AIM OF THE TASK> Your task is to copy each line of the listing that contains the word "declaration".
◇ ◇ ◇ ◇ ◇
import Mathlib
import Summits.ValiantsHypothesis.ValiantsHypothesis.Theorems.LacunarySymmetroidMatrixDescartesCensusLogPrimesTable

/-!
# `MatrixDescartes` census — W4 boundary layer: closed NUMERAL FACTS for the kernel kill of `ZP(2..17)` on `(0,3,4,9,19,33)`

HONEST FRAMING.  Object-search cell `pub-symmetroid`, item `DoorA26 = PosRootLawAt 2 6 19` (stmt-ValiantsHypothesis-19979, OPEN, typed,
never asserted).  Companion («Rows») file of `…CensusZp217On…` (theorem `countP_posRoots_zp_2_17_le_on_0_3_4_9_19_33`): the numeric side
conditions of its typed face-row-LP certificate — for every weighted circuit row `(r,s,u)` the three integer twist multipliers
`|∏_{v ∉ {r,s,u}} (e_t − e_v)|` over the exponent table (a list literal), each in its OWN declaration (own heartbeat budget), by
`norm_num` (the leaves themselves close over the certified log table, so no row constant `L, R` or leaf numeral is needed).  Pure arithmetic; generated by the seat tool `tools/kernel/genzp3.py`.  Nothing here is a statement about pencils.

[folklore] Integer arithmetic; no source.
-/

-- `Summit.ValiantsHypothesis.ValiantsHypothesis.…` repeats a component by the D-0017 layout
-- (single-conjunct summit), which the `dupNamespace` linter flags; the name is mandated.
set_option linter.dupNamespace false

namespace Summit.ValiantsHypothesis.ValiantsHypothesis.Theorems.LacunarySymmetroidMatrixDescartes.Census

open Finset

/-- The three integer twist multipliers `|∏ (e_t − e_v)|`, `t ∈ {r,s,u} = {12,13,14}`, over the exponent table of the typed certificate (generated; own declaration = own heartbeat budget). [folklore] -/
theorem zp_2_17_on_0_3_4_9_19_33_mult_12_13_14 :
    |∏ v ∈ (range 16).filter (fun v => ¬(v = 12 ∨ v = 13 ∨ v = 14)), (((([4, 6, 7, 8, 9, 12, 13, 18, 19, 22, 23, 28, 33, 36, 37, 38] : List ℕ).getD 12 0 : ℕ) : ℝ) - (([4, 6, 7, 8, 9, 12, 13, 18, 19, 22, 23, 28, 33, 36, 37, 38] : List ℕ).getD v 0 : ℕ))| = 2962699740000000 ∧
    |∏ v ∈ (range 16).filter (fun v => ¬(v = 12 ∨ v = 13 ∨ v = 14)), (((([4, 6, 7, 8, 9, 12, 13, 18, 19, 22, 23, 28, 33, 36, 37, 38] : List ℕ).getD 13 0 : ℕ) : ℝ) - (([4, 6, 7, 8, 9, 12, 13, 18, 19, 22, 23, 28, 33, 36, 37, 38] : List ℕ).getD v 0 : ℕ))| = 10352444270837760 ∧
    |∏ v ∈ (range 16).filter (fun v => ¬(v = 12 ∨ v = 13 ∨ v = 14)), (((([4, 6, 7, 8, 9, 12, 13, 18, 19, 22, 23, 28, 33, 36, 37, 38] : List ℕ).getD 14 0 : ℕ) : ℝ) - (([4, 6, 7, 8, 9, 12, 13, 18, 19, 22, 23, 28, 33, 36, 37, 38] : List ℕ).getD v 0 : ℕ))| = 9664782351840000 :=
  ⟨by rw [Finset.prod_filter]; simp only [Finset.prod_range_succ, Finset.prod_range_zero, List.getD_eq_getElem?_getD]; norm_num,
   by rw [Finset.prod_filter]; simp only [Finset.prod_range_succ, Finset.prod_range_zero, List.getD_eq_getElem?_getD]; norm_num,
   by rw [Finset.prod_filter]; simp only [Finset.prod_range_succ, Finset.prod_range_zero, List.getD_eq_getElem?_getD]; norm_num⟩

end Summit.ValiantsHypothesis.ValiantsHypothesis.Theorems.LacunarySymmetroidMatrixDescartes.Census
◇ ◇ ◇ ◇ ◇
RESULT OF THIS TASK>
`|∏_{v ∉ {r,s,u}} (e_t − e_v)|` over the exponent table (a list literal), each in its OWN declaration (own heartbeat budget), by
/-- The three integer twist multipliers `|∏ (e_t − e_v)|`, `t ∈ {r,s,u} = {12,13,14}`, over the exponent table of the typed certificate (generated; own declaration = own heartbeat budget). [folklore] -/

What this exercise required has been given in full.